Objective: Pathological studies suggest that multiple sclerosis (MS) lesions endure multiple waves of damage and repair; however, the dynamics and characteristics of these processes are poorly understood in patients living with MS.

Methods: We studied 128 MS patients (75 relapsing-remitting, 53 progressive) and 72 healthy controls who underwent advanced magnetic resonance imaging and clinical examination at baseline and 2 years later. Magnetization transfer saturation and multi-shell diffusion imaging were used to quantify longitudinal changes in myelin and axon volumes within MS lesions. Lesions were grouped into 4 classes (repair, damage, mixed repair damage, and stable). The frequency of each class was correlated to clinical measures, demographic characteristics, and levels of serum neurofilament light chain (sNfL).

Results: Stable lesions were the most frequent (n = 2,276; 44%), followed by lesions with patterns of "repair" (n = 1,352; 26.2%) and damage (n = 1,214; 23.5%). The frequency of "repair" lesion was negatively associated with disability (β = -0.04; p < 0.001) and sNfL (β = -0.16; p < 0.001) at follow-up. The frequency of the "damage" class was higher in progressive than relapsing-remitting patients (p < 0.05) and was related to disability (baseline: β = -0.078; follow-up: β = -0.076; p < 0.001) and age (baseline: β = -0.078; p < 0.001). Stable lesions were more frequent in relapsing-remitting than in progressive patients (p < 0.05), and in younger patients versus older (β = -0.07; p < 0.001) at baseline. Further, "mixed" lesions were most frequent in older patients (β = 0.004; p < 0.001) at baseline.

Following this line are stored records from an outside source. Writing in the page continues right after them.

import Summits.NavierStokesRegularity.NavierStokesRegularity.Theses.FilamentSkeletonRss
import Summits.NavierStokesRegularity.NavierStokesRegularity.Theorems.FilamentSkeletonRssSkeletonJ1GStubNormalBlock

/-!
# `NormalBlockMatched` (child stmt-NavierStokesRegularity-28312 of `SkeletonJ1G`, stmt-…-27849) — CLOSER BY NAME

The lane's landed theorem `Theorems.SkeletonJ1GStubNormalBlock.stub_normalBlock` (p647414, ACCEPTED 2026-08-28T16:13:56Z) states the
route child `Theses.FilamentSkeletonRss.NormalBlockMatched` with `FlatJ1G` / `NearStraightJ1G` / `Clause12J1G` unfolded verbatim; the
route decl is the same term by `Iff.rfl`, so the item closes by the definitional re-statement below.  The theorem is NAMED
`stub_normalBlock` so that it also closes the registered stub of the skeleton of record (near_straight_newton.lean v4, sha16
24dc7fe3d1f8ceb4, registered 16:07:40Z: `stub_normalBlock : …Theses.FilamentSkeletonRss.NormalBlockMatched`).
Candidate closing proof prepared by the tenure planner (planner-ns-filament-repair-plan-g17-0); to be landed by a prover
`--workitem stmt-NavierStokesRegularity-28312`.  HONEST FRAMING: bookkeeping about a HYPOTHETICAL filament skeleton on the NEGATIVE
side of a MODEL route; `SkeletonJ1G` stays OPEN (children 28295 / 28296 open); nothing here bears on Navier–Stokes regularity.
-/

set_option linter.dupNamespace false

namespace Summit.NavierStokesRegularity.NavierStokesRegularity.Theorems.FilamentSkeletonRssNormalBlockMatched

/-- Child 28312 `NormalBlockMatched` of the split of `SkeletonJ1G`, BY NAME (definitional unfolding of p647414's theorem). -/
theorem stub_normalBlock :
    Summit.NavierStokesRegularity.NavierStokesRegularity.Theses.FilamentSkeletonRss.NormalBlockMatched :=
  Summit.NavierStokesRegularity.NavierStokesRegularity.Theorems.SkeletonJ1GStubNormalBlock.stub_normalBlock

/-- The same fact under the route's `_holds` naming convention. -/
theorem normalBlockMatched_holds :
    Summit.NavierStokesRegularity.NavierStokesRegularity.Theses.FilamentSkeletonRss.NormalBlockMatched :=
  stub_normalBlock

end Summit.NavierStokesRegularity.NavierStokesRegularity.Theorems.FilamentSkeletonRssNormalBlockMatched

Interpretation: These findings show that repair and damage processes within MS lesions occur across the entire disease spectrum and that their frequency correlates with patients disability, age, disease duration, and extent of neuroaxonal damage. ANN NEUROL 2024.

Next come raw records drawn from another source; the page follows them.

import Summits.ResolutionOfSingularities.ResolutionOfSingularities.Theorems.FrobeniusClosingSteerHatConePersistence
import Summits.ResolutionOfSingularities.ResolutionOfSingularities.Theorems.FrobeniusClosingSteerBetaHatStageWords
import HarnessLib

/-!
# Crux `Steer` (stmt-ResolutionOfSingularities-16345), chain W4.1 — the β-slot `ConePersistenceX` DISCHARGED at word level:
# `conePersistenceX_of_words`, and its y-chart twin `conePersistenceY_of_words`

OURS (campaign `res-hironaka`, rung L ★L-G4, slot W4.1; seat res-L0-w41-stub-4 g7 on res-L0-w41-plan-1 RULING 207(a) «`conePersistenceX_holds`
is YOURS»). Replaces the role of no printed item; NOT a statement of the manuscript under review [claim: Hironaka2017, status: under-review];
AI-produced, weaker than expert review. Theses-free, definition-free. Words: the tree's `IsHatRing` / `IsXChartHat` (`…BetaHatStageWords`, p552756).

* `conePersistenceX_of_words` — binder for binder the body of idea-1's word `ConePersistenceX` (β-leaf successor
  `Sketch-idea-1-v18-hatleaf.v184-J4K7SHCP.lean` 638f2c3836e9ecc5 l.447; res-L0-w41-tri-2 ONE-HUNK PASS 18:09:41Z): along an x-chart letter
  `S → S₁` of hat rings in section form, with square-free twists and the radicand relation, for degree-`d` forms `Ψ, Ψ₁` carrying the stage
  congruences of `f, f₁` with nonzero residue forms, `Ψ̄₁ = μ · (Ψ̄ ⊗_ī κ₁)` for a nonzero `μ ∈ κ₁`. Proof = `conePersistence_core`
  (`…HatConePersistence`, words-free) with `p := 2` and the hat-ring / chart data unbundled from the words. So the leaf's
  `conePersistenceX_holds : ConePersistenceX` is `fun S S₁ … => conePersistenceX_of_words …` (same binder order).
* `conePersistenceY_of_words` — the same for idea-1's `ConePersistenceY` (y-chart: `IsYChartHat`, frame `(x₁, φ y, z₁, w₁)`, relation
  `φ (u f) = φ y^(2k)·u₁ f₁`, cone ideal `(x₁, φ y)·𝔪₁^(d−1) + 𝔪₁^(d+1)`): the y-chart of `(x,y,z,w)` IS the x-chart of the swapped frame
  `(y,x,z,w)` at the rational point `c = 0` with `v₁ := x₁`, so the same core applies with the twist exponents swapped.
As the core shows, `Odd d`, `IsHatRing S`, `CharP S 2`, `a ≤ 1`, `a₁, b₁ ≤ 1` are NOT used (`3 ≤ d` only as `1 ≤ d`); they are carried for the word.

[cite: CossartJannsenSaito2020, Lemma 12.1 (2)] [folklore]
bears_on: LADDER-RESOLUTION L ★L-G4 W4.1 (crux `Steer`, binder hK4ⁿᶜ, β-slot `ConePersistenceX`, K-β0(b) `arithTransport_of`).
-/

noncomputable section

-- `Summit.<S>.<S>.…` duplicates the summit name by design (single-problem summit).
set_option linter.dupNamespace false

open IsLocalRing
open Summit.ResolutionOfSingularities.ResolutionOfSingularities.Theorems.SwitchingDichotomy.BetaPolygon

namespace Summit.ResolutionOfSingularities.ResolutionOfSingularities.Theorems.SwitchingDichotomy.HatBaseChange

/-- **`ConePersistenceX` at word level.** See the module docstring. -/
theorem conePersistenceX_of_words (S S₁ : Type) [CommRing S] [IsLocalRing S] [CharP S 2] [CommRing S₁] [IsLocalRing S₁] [CharP S₁ 2]
    (φ : S →+* S₁) (σ : ResidueField S →+* S) (σ₁ : ResidueField S₁ →+* S₁)
    (x y z w u f : S) (c : ResidueField S₁) (v₁ z₁ w₁ u₁ f₁ : S₁) (d k : ℕ)
    (Ψ : MvPolynomial (Fin 2) S) (Ψ₁ : MvPolynomial (Fin 2) S₁)
    (_hS : IsHatRing S) (hS₁ : IsHatRing S₁) (_hodd : Odd d) (h3 : 3 ≤ d)
    (hspan : Ideal.span {x, y, z, w} = maximalIdeal S) (hu : ∃ a b : ℕ, a ≤ 1 ∧ b ≤ 1 ∧ u = x ^ a * y ^ b)
    (hX : IsXChartHat φ σ σ₁ x y z w c v₁ z₁ w₁)
    (hrel : φ (u * f) = φ x ^ (2 * k) * (u₁ * f₁)) (hu₁ : ∃ a b : ℕ, a ≤ 1 ∧ b ≤ 1 ∧ u₁ = φ x ^ a * v₁ ^ b)
    (hΨ : Ψ.IsHomogeneous d)
    (hcong : f - MvPolynomial.eval ![z, w] Ψ ∈ Ideal.span {x, y} * maximalIdeal S ^ (d - 1) ⊔ maximalIdeal S ^ (d + 1))
    (hΨ0 : MvPolynomial.map (residue S) Ψ ≠ 0)
    (hΨ₁ : Ψ₁.IsHomogeneous d)
    (hcong₁ : f₁ - MvPolynomial.eval ![z₁, w₁] Ψ₁ ∈ Ideal.span {φ x, v₁} * maximalIdeal S₁ ^ (d - 1) ⊔ maximalIdeal S₁ ^ (d + 1))
    (hΨ₁0 : MvPolynomial.map (residue S₁) Ψ₁ ≠ 0) :
    ∃ μ : ResidueField S₁, μ ≠ 0 ∧
      MvPolynomial.map (residue S₁) Ψ₁ =
        MvPolynomial.C μ * MvPolynomial.map (((residue S₁).comp (φ.comp σ)).comp (residue S)) Ψ := by
  obtain ⟨_, hreg₁, hcomp₁, hdim₁, hperf₁⟩ := hS₁
  haveI := hcomp₁; haveI := hperf₁
  obtain ⟨hσ, hσ₁, hcompat, -, hspan₁, hy, hz, hw⟩ := hX
  obtain ⟨a, b, -, hb, hu⟩ := hu
  obtain ⟨a₁, b₁, -, -, hu₁⟩ := hu₁
  exact conePersistence_core 2 Nat.prime_two hreg₁ hdim₁ φ σ σ₁ hσ hσ₁ hcompat x y z w u f c v₁ z₁ w₁ u₁ f₁ hspan hspan₁ hy hz hw
    a b a₁ b₁ k d hb (by omega) hu hu₁ hrel Ψ hΨ hcong hΨ0 Ψ₁ hΨ₁ hcong₁ hΨ₁0

/-- **`ConePersistenceY` at word level** (the y-chart twin, β-leaf `…v184-J4K7SHCPTK.lean` f234d5a42107163a l.≈472, binder for binder):
the y-chart of `(x, y, z, w)` is the x-chart of the SWAPPED frame `(y, x, z, w)` at the RATIONAL point `c = 0` with `v₁ := x₁`
(`φ x = φ y · (σ₁ 0 + x₁)`), so `conePersistence_core` applies verbatim with the twist exponents swapped. -/
theorem conePersistenceY_of_words (S S₁ : Type) [CommRing S] [IsLocalRing S] [CharP S 2] [CommRing S₁] [IsLocalRing S₁] [CharP S₁ 2]
    (φ : S →+* S₁) (σ : ResidueField S →+* S) (σ₁ : ResidueField S₁ →+* S₁)
    (x y z w u f : S) (x₁ z₁ w₁ u₁ f₁ : S₁) (d k : ℕ)
    (Ψ : MvPolynomial (Fin 2) S) (Ψ₁ : MvPolynomial (Fin 2) S₁)
    (_hS : IsHatRing S) (hS₁ : IsHatRing S₁) (_hodd : Odd d) (h3 : 3 ≤ d)
    (hspan : Ideal.span {x, y, z, w} = maximalIdeal S) (hu : ∃ a b : ℕ, a ≤ 1 ∧ b ≤ 1 ∧ u = x ^ a * y ^ b)
    (hY : IsYChartHat φ σ σ₁ x y z w x₁ z₁ w₁)
    (hrel : φ (u * f) = φ y ^ (2 * k) * (u₁ * f₁)) (hu₁ : ∃ a b : ℕ, a ≤ 1 ∧ b ≤ 1 ∧ u₁ = x₁ ^ a * φ y ^ b)
    (hΨ : Ψ.IsHomogeneous d)
    (hcong : f - MvPolynomial.eval ![z, w] Ψ ∈ Ideal.span {x, y} * maximalIdeal S ^ (d - 1) ⊔ maximalIdeal S ^ (d + 1))
    (hΨ0 : MvPolynomial.map (residue S) Ψ ≠ 0)
    (hΨ₁ : Ψ₁.IsHomogeneous d)
    (hcong₁ : f₁ - MvPolynomial.eval ![z₁, w₁] Ψ₁ ∈ Ideal.span {x₁, φ y} * maximalIdeal S₁ ^ (d - 1) ⊔ maximalIdeal S₁ ^ (d + 1))
    (hΨ₁0 : MvPolynomial.map (residue S₁) Ψ₁ ≠ 0) :
    ∃ μ : ResidueField S₁, μ ≠ 0 ∧
      MvPolynomial.map (residue S₁) Ψ₁ =
        MvPolynomial.C μ * MvPolynomial.map (((residue S₁).comp (φ.comp σ)).comp (residue S)) Ψ := by
  obtain ⟨_, hreg₁, hcomp₁, hdim₁, hperf₁⟩ := hS₁
  haveI := hcomp₁; haveI := hperf₁
  obtain ⟨hσ, hσ₁, hcompat, -, hspan₁, hx, hz, hw⟩ := hY
  obtain ⟨a, b, ha, -, hu⟩ := hu
  obtain ⟨a₁, b₁, -, -, hu₁⟩ := hu₁
  -- swap the frame: `(x', y') := (y, x)`, chart point `c = 0`, `v₁ := x₁`
  have hspan' : Ideal.span {y, x, z, w} = maximalIdeal S := by rw [← hspan, Set.insert_comm]
  have hspan₁' : Ideal.span {φ y, x₁, z₁, w₁} = maximalIdeal S₁ := by rw [← hspan₁, Set.insert_comm]
  have hx' : φ x = φ y * (σ₁ 0 + x₁) := by rw [map_zero, zero_add, hx]
  have hu' : u = y ^ b * x ^ a := by rw [hu, mul_comm]
  have hu₁' : u₁ = φ y ^ b₁ * x₁ ^ a₁ := by rw [hu₁, mul_comm]
  have hcong' : f - MvPolynomial.eval ![z, w] Ψ ∈ Ideal.span {y, x} * maximalIdeal S ^ (d - 1) ⊔ maximalIdeal S ^ (d + 1) := by
    rwa [Set.pair_comm]
  have hcong₁' : f₁ - MvPolynomial.eval ![z₁, w₁] Ψ₁ ∈
      Ideal.span {φ y, x₁} * maximalIdeal S₁ ^ (d - 1) ⊔ maximalIdeal S₁ ^ (d + 1) := by
    rwa [Set.pair_comm]
  exact conePersistence_core 2 Nat.prime_two hreg₁ hdim₁ φ σ σ₁ hσ hσ₁ hcompat y x z w u f 0 x₁ z₁ w₁ u₁ f₁ hspan' hspan₁' hx' hz hw
    b a b₁ a₁ k d ha (by omega) hu' hu₁' hrel Ψ hΨ hcong' hΨ0 Ψ₁ hΨ₁ hcong₁' hΨ₁0

end Summit.ResolutionOfSingularities.ResolutionOfSingularities.Theorems.SwitchingDichotomy.HatBaseChange

end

髓鞘和轴突体积的高级 MRI 测量可识别多发性硬化症的修复。
摘要病理学研究表明,多发性硬化症(MS)病变经历了多次损伤和修复过程;然而,人们对多发性硬化症患者体内这些过程的动态和特征却知之甚少:我们对 128 名多发性硬化症患者(75 名复发缓解型,53 名进行性)和 72 名健康对照者进行了研究,他们在基线和两年后接受了先进的磁共振成像和临床检查。磁化传递饱和度和多壳扩散成像用于量化多发性硬化症病变内髓鞘和轴突体积的纵向变化。病变被分为 4 类(修复、损伤、混合修复损伤和稳定)。每类病变的频率与临床测量、人口统计学特征和血清神经丝轻链(sNfL)水平相关:结果:稳定型病变最常见(n = 2 276;44%),其次是 "修复 "型病变(n = 1 352;26.2%)和损伤型病变(n = 1 214;23.5%)。修复 "病变的频率与残疾率呈负相关(β = -0.04;p 解释:这些研究结果表明,多发性硬化症病变内的修复和损伤过程发生在整个疾病谱中,其频率与患者的残疾程度、年龄、病程和神经轴损伤程度相关。ann neurol 2024.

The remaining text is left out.